## Exercise instructions:
The required output is the line with "dsimp only at hy" and each line that follows it to the end of the entries below, copied exactly and with nothing added.

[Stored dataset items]

import Summits.BirchSwinnertonDyer.BirchSwinnertonDyer.Theorems.GenusKolyvaginAtTwoGenusPrimitiveSupplyAtTwoPosDiscShallowOfWallU2
import HarnessLib

/-!
# Crux 25504 `GenusPrimitiveSupplyAtTwoPosDiscShallow` (Δ>0) — skeleton «wall_road» (LEAD bsd-line-gk2-p1 g29): the crux BY NAME from FIVE stubs, every one an
# EXISTING route item (or a conjunction of such); NO K-item, NO beyond-print stub

Registered composition: `GenusPrimitiveSupplyAtTwoPosDiscShallow_of` = gk2-p2 g28's `GenusSupplyPos.OfWallU2.genusPrimitiveSupplyAtTwoPosDiscShallow_of_items_of_wall_U2_Q2`
(p791985 ✓) fed by the stubs.  **No summit is proved by a line; the crux is NOT closed (the stubs are OPEN route items); BSD is NOT proved.**

Stubs (5):
* `stub_wallRankZeroAtTwo` — WALL row 1: BSD₂ for non-CM curves of analytic rank 0 = the four `ByReductionTypeAtTwo` rows 19095–19098 together
  (each row is this statement restricted to one reduction type at 2).
* `stub_minimalTwinBSDTwo` — U₂ (22985) by name.
* `stub_kolyvaginRelationAtTwo` — Q2 (24880) by name.
* `stub_rankOneTwoConverse` — the rank-one 2-converse for non-CM globally minimal curves = items 19220 (good-ordinary ∪ multiplicative at 2) and 24948
  (the rest) together.
* `stub_printFacts` — GZ-all-levels (24148) ∧ Modularity (19382) ∧ 2-parity (23327) ∧ GZK (19921) ∧ entire L (19273) ∧ Milne (24149), by name.
Why the K-items disappeared: the pen's LINE 33 v1.5 road K4Pos ⟸ WALL+U₂+Q2+PRINT (real place = witness for (NPh_K) on Δ>0, gk2-p4) ported by gk2-p2 g28;
K₁⁺ is the pair ledger against `#Ш(E/K)[2^∞] = 1`).  LEAD-BRIEF-g29 §1–§2.
-/

set_option autoImplicit false
set_option linter.dupNamespace false

noncomputable section

open scoped Classical

namespace Summit.BirchSwinnertonDyer.BirchSwinnertonDyer.Cruxes.GenusPrimitiveSupplyAtTwoPosDiscShallow.WallRoad

open WeierstrassCurve Literature.NumberTheory.EllipticCurves
open Summit.BirchSwinnertonDyer.BirchSwinnertonDyer.Theses.GenusKolyvaginAtTwo
open Summit.BirchSwinnertonDyer.BirchSwinnertonDyer.Theses.ByReductionTypeAtTwo
  (GoodOrdinaryRankZeroAtTwo MultiplicativeRankZeroAtTwo SupersingularRankZeroAtTwo AdditiveRankZeroAtTwo)

/-- **WALL row 1 (stub = items 19095–19098 together): BSD₂ for non-CM curves of analytic rank `0`.** -/
theorem stub_wallRankZeroAtTwo :
    ∀ (W : WeierstrassCurve ℚ) [W.IsElliptic] [W.IsGloballyMinimal], ¬ W.HasCM → W.analyticRank = 0 → BSDp W 2 := by
  sorry

/-- **U₂ (stub = item 22985 by name).** -/
theorem stub_minimalTwinBSDTwo : MinimalTwinBSDTwo := by
  sorry

/-- **Q2 (stub = item 24880 by name).** -/
theorem stub_kolyvaginRelationAtTwo : KolyvaginRelationAtTwo := by
  sorry

/-- **The rank-one 2-converse for non-CM globally minimal curves (stub = items 19220 and 24948 together).** -/
theorem stub_rankOneTwoConverse :
    ∀ (V : WeierstrassCurve ℚ) [V.IsElliptic] [V.IsGloballyMinimal], ¬ V.HasCM → V.selmerCorank 2 = 1 → V.analyticRank = 1 := by
  sorry

/-- **PRINT (stub = items 24148 ∧ 19382 ∧ 23327 ∧ 19921 ∧ 19273 ∧ 24149 by name).** -/
theorem stub_printFacts : GrossZagierAllLevels ∧ ModularityExistsNewform ∧ TwoParityDD ∧ MultPublishedInputsAtTwo ∧ EntireLFunctionRat ∧
    MilneAnyModel := by
  sorry

/-- **COMPOSITION (kernel-checked, no `sorry` of its own): the crux 25504 BY NAME from the five stubs** — gk2-p2 g28's
`GenusSupplyPos.OfWallU2.genusPrimitiveSupplyAtTwoPosDiscShallow_of_items_of_wall_U2_Q2` (p791985).  Nothing is closed; BSD is NOT proved. -/
theorem GenusPrimitiveSupplyAtTwoPosDiscShallow_of : GenusPrimitiveSupplyAtTwoPosDiscShallow := by
  obtain ⟨hGZ, hmod, hpar, hGZK, hL, hMi⟩ := stub_printFacts
  exact Summit.BirchSwinnertonDyer.BirchSwinnertonDyer.Theorems.GenusSupplyPos.OfWallU2.genusPrimitiveSupplyAtTwoPosDiscShallow_of_items_of_wall_U2_Q2 hGZ
    hmod hpar (fun V _ _ hV _ hco ↦ stub_rankOneTwoConverse V hV hco) (fun V _ _ hV _ hco ↦ stub_rankOneTwoConverse V hV hco)
    (fun W _ _ hcm hr0 _ ↦ stub_wallRankZeroAtTwo W hcm hr0) (fun W _ _ hcm hr0 _ ↦ stub_wallRankZeroAtTwo W hcm hr0)
    (fun W _ _ hcm hr0 _ ↦ stub_wallRankZeroAtTwo W hcm hr0) (fun W _ _ hcm hr0 _ ↦ stub_wallRankZeroAtTwo W hcm hr0)
    stub_minimalTwinBSDTwo stub_kolyvaginRelationAtTwo hGZK hL hMi

end Summit.BirchSwinnertonDyer.BirchSwinnertonDyer.Cruxes.GenusPrimitiveSupplyAtTwoPosDiscShallow.WallRoad

end
/-
Copyright (c) 2026 the pub-hodgecm-mathlib formalisation cell (harness21).  Prover seat hodgecm-mathlib-K2E4-p01 (g2), Track B ∕ K2-LIT (build stream 29),
h413 = `stmt-HodgeConjecture-24833`, line `K2_E4_SingularTransferKappaSign`, socket module «SplitDescent» (U5), file #1 — the SPLIT-ONLY reduction of
`sig_K2E4ExplicitSplitSingularTransfer` (g0's ★ p854823 with its two U3 hypotheses weakened to their split-guarded forms).  2026-09-03∕04.
-/
import Summits.HodgeConjecture.HodgeConjecture.Theorems.K2E4ExplicitSplitSingularTransferOfGermSockets   -- ★ p854823 (g0): the all-places reduction + its §1 linear algebra (`exists_ne_zero_forall_eq_mul_of_kernel_subset`, …)
import HarnessLib

/-!
# h413 ∕ Track B «K2-LIT», line `K2_E4_SingularTransferKappaSign`, socket «SplitDescent» #1 — SPLIT-ONLY REDUCTION (helper, `--supports`):
# `sig_K2E4ExplicitSplitSingularTransfer` ⟸ (#5 at SPLIT places) ∧ (#7R at SPLIT places)

Cell `pub/hodgecm-mathlib`, crux H413 = `stmt-HodgeConjecture-24833`, route `HCCMUnconditional`; chair K2-lead (g0), dealer K2E4-plan (g0); base K2E4-p01 (file #1 BY NAME).
THEOREMS ONLY (no `def`, no `instance`, no `notation`, no named-fact hypothesis, no `sorry`, default heartbeats); count-neutral.

WHY.  ★ p854823 `ExplicitSplitSingularTransfer_of_germSockets` (g0) reduces socket #1 to the U3 junction sockets #5 `sig_K2E3GermConstantStableSheets` and #7
`sig_K2E3GermConstantRegularH` AT ALL PLACES, although #1 only speaks about places `v` SPLIT in `L` (`¬ Subsingleton (PlacesOver L v)`) and the deduction reads the two
hypotheses only at that `v`.  This file is the same deduction with the two hypotheses WEAKENED to their split-guarded forms, both of which are now payable in the tree:
* `h5s` = the bytes of #5 with `¬ Subsingleton (UnitaryGroup.PlacesOver L v) →` inserted after `∀ v` — at a split place this is Harish-Chandra density at the `H`-centre of
  `H_v ≅ GL₂(F) × F^×` (★ p855056 `GermConstantStableSheets_split_of_centralDensity` ∘ K2E4-p02's T0 ∘ ★ p855560 `K2E3GLTwoCentralDensityRamifiedTorus.apply_scalar_eq_zero_of_forall_orbitalIntegral_eq_zero`);
* `h7s` = the conclusion of ★ p854983 `K2E3GermConstantRegularHRSplit.germConstantRegularHR_of_not_subsingleton` (K2E4-p07) VERBATIM — #7R (the R-twin of #7: the five
  pinned-data binders `μ, hμu, hμω, hΔ, hTinf` inserted) at split places.
Conclusion = the statement of `sig_K2E4ExplicitSplitSingularTransfer` (`Cruxes/H413/Lines/K2_E4_SingularTransferKappaSignSigsSplitDescent.lean`) VERBATIM (as in ★ p854823).
Proof = ★ p854823's, reading `h5s`∕`h7s` at the split place `v` (the §1 linear algebra of ★ p854823 is imported, not restated).
[Rogawski1990, Prop. 8.2.1 (a) p. 117: «If E∕F is not a quadratic extension, then (a) follows from Lemma 4.13.1»] — plus Harish-Chandra density for the ∀-form of the socket.

HONEST LABEL.  HC_CM is proved only modulo the 7 printed citations (2 remaining named inputs: hLiu418 = `stmt-HodgeConjecture-24832`, h413 = `stmt-HodgeConjecture-24833`)
until rung 0 closes; this file moves no counter.

## References
* [Rogawski1990] J. D. Rogawski, *Automorphic Representations of Unitary Groups in Three Variables*, Ann. of Math. Stud. 123 (1990): §8.2 Prop. 8.2.1 (a) pp. 117–118;
  §8.1 Prop. 8.1.3 p. 116; §4.13 Lemma 4.13.1 p. 70; §4.3 (4.3.1) p. 43.
* [HarishChandra1999AdmissibleDistributions] Harish-Chandra (DeBacker–Sally), *Admissible Invariant Distributions on Reductive p-adic Groups*, AMS ULS 16 (1999), Thm. 3.1.
* [LabesseLanglands1979] J.-P. Labesse, R. P. Langlands, *L-indistinguishability for SL(2)*, Canad. J. Math. 31 (1979), §2 (the shell computation behind the density at split places).
-/

set_option autoImplicit false
set_option linter.dupNamespace false
/-- **One step on codes** (`map` of `newCoeff` over `range (r + 2)`). [cite: Soltys2002, §2 Def. 2]
[cite: AroraBarak2009, §1.3] -/
theorem step_codeFP :
    CodeFP (pairE natE (pairE matE (pairE vecE unE))) vecE
      (fun t => step (RingOps.modSucc t.1) t.2.1 t.2.2.1 t.2.2.2) := by
  let iE := pairE natE (pairE matE (pairE vecE unE))
  have pN : CodeFP iE natE (fun t => t.1) := fst _ _
  have pA : CodeFP iE matE (fun t => t.2.1) := (snd _ _).fst'
  have pc : CodeFP iE vecE (fun t => t.2.2.1) := (snd _ _).snd'.fst'
  have pr : CodeFP iE unE (fun t => t.2.2.2) := (snd _ _).snd'.snd'
  have prN : CodeFP iE natE (fun t => t.2.2.2) := natOfUn.comp pr
  have hq : CodeFP iE vecE (fun t => blockPowSeq (RingOps.modSucc t.1) t.2.1 t.2.2.2) :=
    blockPowSeq_codeFP.comp (pN.pair (pA.pair pr))
  have ha : CodeFP iE natE (fun t => (t.2.1.getD t.2.2.2 []).getD t.2.2.2 0) :=
    (rawGetD natE (d := 0) natE_zero).comp (((rawGetD (rawE natE) (d := []) rfl).comp (pA.pair prN)).pair prN)
  have hrange : CodeFP iE (rawE natE) (fun t => List.range (t.2.2.2 + 2)) :=
    urange.comp (unSucc.comp (unSucc.comp pr))
  -- context `(N, c, q, a)`, item `l`
  let cE := pairE natE (pairE vecE (pairE vecE natE))
  have hctx : CodeFP iE cE (fun t => (t.1, t.2.2.1, blockPowSeq (RingOps.modSucc t.1) t.2.1 t.2.2.2,
      (t.2.1.getD t.2.2.2 []).getD t.2.2.2 0)) := pN.pair (pc.pair (hq.pair ha))
  have hg := newCoeff_codeFP.comp ((fst cE natE).fst'.pair ((fst cE natE).snd'.fst'.pair
      ((fst cE natE).snd'.snd'.fst'.pair ((fst cE natE).snd'.snd'.snd'.pair (snd cE natE)))))
  have hmap := map (σ := ℕ × List ℕ × List ℕ × ℕ) (eσ := cE) (eα := natE) hg
  have hfinal := hmap.comp (hctx.pair hrange)
  exact hfinal.congr fun _ => rfl
import Mathlib

/-!
# DAG node N11 — «we remove the δ-functions using the operator C» ([III] p. 267) AS A THEOREM, part 1 of 2:
# the LINEAR FIBRE CHART of the δ-removal (the remaining variables `B`, the operator `C` with `B′ = CB`, the corridor right inverse `h`
# with `LQ̃h = I`), its constant Jacobian `|det Q_{b₀}|⁻¹`, and `∫ dB′ F(B′) = |det Q_{b₀}|⁻¹ ∫ dy ∫ dB F(CB + hy)`

HEADER — WORK-UNIT METADATA.  Cell `pub-ymgap`, YM-PLAN Track A (HUMAN RULING D-0062), WIDTH SEAT `pub-ymgap-dag-n11-w6` (R399 (3a) re-mint, g0b), node N11
[B14], route `BalabanUVNodes`, item K1⁷ `StabilityBAtRecordR13SepCoPH` = stmt-QuantumFields-20542 (helper lane, `--kind proof --supports 20542 --as helper`,
count-neutral).  [I] = [Balaban1987RG1] (CMP 109), [III] = [Balaban1988Convergent] (CMP 119), [13] = [Balaban1985BackgroundPropagators] (CMP 99), [16] =
[Balaban1985UV3] (CMP 102).  Part 2 (`…DeltaRemovalLinearFibreChartByName`) feeds dag-n11-d's socket `BalabanUVNodesN11KernelTransportInFibreChart` BY NAME
and specialises to print's `h = B10Eq17LocalSolution.hOpLin b₀ h`.

WHY THIS FILE.  The located reading of [III] §3's supply (dag-n11-e LOCATED-SALPHA-v3; dag-lead ME #37 «N11-III-267-DELTA-REMOVAL»; lit-balaban desk answer of
record, 2026-08-28): the printed form of the (B4) assembly «conditional law of product Haar along the averaging, in the chart» is THREE identity-class steps —
S1 Haar → chart density ([16] p. 260), S2 the linearising change of variables with its Jacobian ([16] (17)–(22); [I] p. 267 «B′ = B − hD(B)»), S3 the removal of
the δ-functions by the operator C ([I] p. 267 last line – p. 268 L.1–5; [13] Sect. E p. 428; [16] p. 271).  THIS FILE PROVES S3 AS A THEOREM, as the LINEAR
instance of a fibre chart: for a LINEAR block averaging `Q : (ι → X) →ₗ[ℝ] (κ → X)` (fine bonds `ι`, blocks `κ`, Lie algebra `X` = any finite-dimensional
real normed space with an additive Haar `volume`), a splitting of the bonds `e : σ ⊕ κ ≃ ι` into «the remaining variables» `σ` and the corridor bonds
`b₀(c) = e (inr c)`, a corridor-supported right inverse `H` of `Q` (print's `h`: «LQ̃h = I», «hB is equal to 0 everywhere, except the set {b₀(c)}», [I]
p. 267 L.16–25) and an operator `C` («B′ = CB, C … is an identity operator on almost all bonds, except the bonds b₀ for which a value (CB̃)(b₀) is equal to a
solution of the equation (QB)(c) = 0», [13] p. 428), the map `Φ (y, B) = C B + H y` satisfies
  `hfib`  — `Q (C B + H y) = y` EXACTLY (§1), and every fine field is a chart point, `B′ = C (B′↾σ) + H (Q B′)`;
  `hpush` — `(dy ⊗ dB)` pushed forward by `Φ` is `|det Q_{b₀}| · dB′` (§2), `|det Q_{b₀}|⁻¹ = |det (H read on the corridor bonds)|` (= `∏_c |det h(c)|` for
            print's `h`, part 2 — the constant «−Σ_c log det S(V^{(k)}, b₀(c))» of [16] p. 271);
hence (§3) `∫ dB′ F(B′) = |det (H↾corridor)| · ∫ dy ∫ dB F(CB + Hy)` for every integrable `F`, both Fubini orders — the lit-balaban desk stub's hypothesis-form
`DeltaRemovalPrinted` as a theorem (its `CorridorData ∕ opC ∕ corridorBlock` NOT restated: hypothesis-form, 0 `def`).

WHAT THIS FILE PROVES (0 `def`, 0 `sorry`, standard axioms).  The data `e, Q, H, C` are free letters bound by the displayed identities `hQH : ∀ y, Q (H y) = y`,
`hH : ∀ y s, H y (e (inl s)) = 0`, `hC : ∀ B s, C B (e (inl s)) = B s`, `hQC : ∀ B, Q (C B) = 0`; §§2–3 use only `hQH, hH, hC` (`hQC` enters the inverse
chart of §1 and `hfib`).
§1 `linearAvg_chart` (hfib, exact) · `chart_apply_rest` · `chart_injective` · `corridorRead_injective ∕ _surjective` · `eq_zero_of_rest_eq_zero_of_linearAvg_eq_zero` ·
   ★ `eq_chart` · `chart_surjective` · ★ `opC_unique` («C is the operator determined by the configuration») · `corridorInverse_unique` («h is uniquely defined
   by these conditions») · ★ `exists_opC` (extension by zero minus `H∘Q∘`(extension by zero) qualifies).
§2 `measurable_chart` · `det_corridorRead_ne_zero` · ★★ `map_chart_prod_eq_smul_volume` · ★★ `measurePreserving_chart` · ★ `hpush_linear` ∕ `hfib_linear` (the two
   DISPLAYED hypotheses of dag-n11-d's socket, literally, with the constant fibre reference `Kernel.const _ volume`).
§3 ★ `lintegral_eq_lintegral_chart` · `integrable_comp_chart` · ★★ `integral_eq_integral_chart` · `integral_eq_integral_chart_symm`.

HONEST FRAMING.  Helper lane of K1⁷; count-neutral; finite-dimensional linear algebra + Lebesgue measure ∕ Tonelli–Fubini only (Mathlib `MeasurePreserving.skew_product`,
`map_linearMap_addHaar_eq_smul_addHaar`, `volume_measurePreserving_sumPiEquivProdPi ∕ piCongrLeft`) — NO Lie–Haar chart (S1), NO Jacobian of the linearisation
(47)∕(17) (S2), nothing at `fieldMeasure` (the concrete chart half stays the director's lever); nothing of Bałaban is asserted beyond bookkeeping shape; (B4)∕(S-α)
NOT closed; N11 NOT discharged; K1⁷ NOT closed; node counts unmoved.  One finite `𝕋⁴_{L^K}` programme at fixed `ε = L^{−K}`; R4 closes only the conditional
finite-𝕋⁴ rung `BalabanLadder.UV` — NOT ℝ⁴, NOT OS, NOT a mass gap, NOT Clay.  No `sorry`, `axiom`, `def`, `instance`, `notation`.  Matrix ∕ Gaussian twins in the
tree (cited, not used): `Beta.ConstraintElimination.elim` (`B′ = CB̃` as a matrix; KKT determinant), `B9SectECov` §7 (Gaussian fibre Fubini of (3.173)),
`B12HOperator267.IsQppLocal.hOp_rightInverse_iff` («LQ̃h = I»).  Sources (SHAPE ∕ bookkeeping only): [I] (1.4) p.260, p.267 L.16–32, p.268 L.1–5, (2.12) p.268;
[III] p.267 L.18–24; [13] Sect. E p.428, (3.157)–(3.158); [16] (16)–(18) pp.259–260, p.271.
-/

noncomputable section

open MeasureTheory ProbabilityTheory
open scoped ENNReal NNReal

namespace Summit.QuantumFields.YangMills.Theorems.BalabanUVNodesN11DeltaRemovalLinearFibreChart

/-! ## §1  Algebra of the δ-removal: the chart `Φ (y, B) = C B + H y`, its exact fibre identity, bijectivity, and the uniqueness of `C` and `h` -/

section Algebra

variable {X : Type*} [AddCommGroup X] [Module ℝ X]
variable {ι κ σ : Type*} {e : σ ⊕ κ ≃ ι}
variable {Q : (ι → X) →ₗ[ℝ] (κ → X)} {H : (κ → X) →ₗ[ℝ] (ι → X)} {C : (σ → X) →ₗ[ℝ] (ι → X)}

/-- **`hfib`, EXACTLY**: the chart point `C B + H y` averages to `y` — «LQ̃h = I» and «(CB̃)(b₀) … a solution of the equation (QB)(c) = 0».
[cite: Balaban1987RG1, p.267 L.16–25; Balaban1985BackgroundPropagators, Sect. E p.428] -/
theorem linearAvg_chart (hQH : ∀ y, Q (H y) = y) (hQC : ∀ B, Q (C B) = 0) (y : κ → X) (B : σ → X) :
    Q (C B + H y) = y := by
  rw [map_add, hQC, hQH, zero_add]

/-- On «the remaining variables» the chart point `C B + H y` reads `B` («hB is equal to 0 everywhere, except the set {b₀(c)}»; «C … is an identity
operator on almost all bonds»). [cite: Balaban1987RG1, p.267 L.16–20, p.268 L.1–3; Balaban1985BackgroundPropagators, Sect. E p.428] -/
theorem chart_apply_rest (hH : ∀ y s, H y (e (Sum.inl s)) = 0) (hC : ∀ B s, C B (e (Sum.inl s)) = B s)
    (y : κ → X) (B : σ → X) (s : σ) : (C B + H y) (e (Sum.inl s)) = B s := by
  rw [Pi.add_apply, hC, hH, add_zero]

/-- The chart `(y, B) ↦ C B + H y` is one-to-one (read `y` through `Q`, `B` on the remaining bonds). [cite: Balaban1987RG1, p.268 L.1–5] -/
theorem chart_injective (hQH : ∀ y, Q (H y) = y) (hH : ∀ y s, H y (e (Sum.inl s)) = 0)
    (hC : ∀ B s, C B (e (Sum.inl s)) = B s) (hQC : ∀ B, Q (C B) = 0) :
    Function.Injective (fun p : (κ → X) × (σ → X) => C p.2 + H p.1) := by
  intro p q hpq
  dsimp only at hpq
  refine Prod.ext ?_ ?_
  · have h1 := congrArg Q hpq
    rwa [linearAvg_chart hQH hQC, linearAvg_chart hQH hQC] at h1
  · funext s
    have h2 := congrFun hpq (e (Sum.inl s))
    rwa [chart_apply_rest hH hC, chart_apply_rest hH hC] at h2

/-- `H` read on the corridor bonds, `y ↦ (c ↦ (H y)(b₀ c))`, is one-to-one (it is `⊕_c h(c)` for `H = hOpLin b₀ h`, §5). [cite: Balaban1987RG1, p.267 L.16–25] -/
theorem corridorRead_injective (hQH : ∀ y, Q (H y) = y) (hH : ∀ y s, H y (e (Sum.inl s)) = 0) :
    Function.Injective (fun y : κ → X => fun c => H y (e (Sum.inr c))) := by
  intro y₁ y₂ h12
  dsimp only at h12
  have hH12 : H y₁ = H y₂ := by
    funext i
    obtain ⟨j, rfl⟩ := e.surjective i
    cases j with
    | inl s => rw [hH, hH]
    | inr c => exact congrFun h12 c
  rw [← hQH y₁, ← hQH y₂, hH12]

variable [FiniteDimensional ℝ X] [Finite κ]

/-- … hence onto (an injective endomorphism of the finite-dimensional space of corridor variables). [cite: Balaban1987RG1, p.267 L.16–25] -/
theorem corridorRead_surjective (hQH : ∀ y, Q (H y) = y) (hH : ∀ y s, H y (e (Sum.inl s)) = 0) :
    Function.Surjective (fun y : κ → X => fun c => H y (e (Sum.inr c))) := by
  have hT : Function.Injective ((LinearMap.funLeft ℝ X (fun c => e (Sum.inr c))) ∘ₗ H) :=
    corridorRead_injective hQH hH
  exact LinearMap.injective_iff_surjective.mp hT

/-- **THE KEY SEPARATION**: a fine field vanishing on the remaining bonds and averaging to `0` is `0` (the corridor variables are determined by the
constraint — «using the δ-functions δ(Q̃B′) we eliminate the variables B′(b₀(c))»). [cite: Balaban1987RG1, p.268 L.1–2] -/
theorem eq_zero_of_rest_eq_zero_of_linearAvg_eq_zero (hQH : ∀ y, Q (H y) = y) (hH : ∀ y s, H y (e (Sum.inl s)) = 0)
    {D : ι → X} (hD : ∀ s, D (e (Sum.inl s)) = 0) (hQD : Q D = 0) : D = 0 := by
  obtain ⟨y, hy⟩ := corridorRead_surjective hQH hH (fun c => D (e (Sum.inr c)))
  dsimp only at hy
  have hHy : H y = D := by
    funext i
    obtain ⟨j, rfl⟩ := e.surjective i
    cases j with
    | inl s => rw [hH, hD]
    | inr c => exact congrFun hy c
  have hy0 : y = 0 := by rw [← hQH y, hHy, hQD]
  rw [← hHy, hy0, map_zero]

## Exercise solution:
  dsimp only at hy
  have hHy : H y = D := by
    funext i
    obtain ⟨j, rfl⟩ := e.surjective i
    cases j with
    | inl s => rw [hH, hD]
    | inr c => exact congrFun hy c
  have hy0 : y = 0 := by rw [← hQH y, hHy, hQD]
  rw [← hHy, hy0, map_zero]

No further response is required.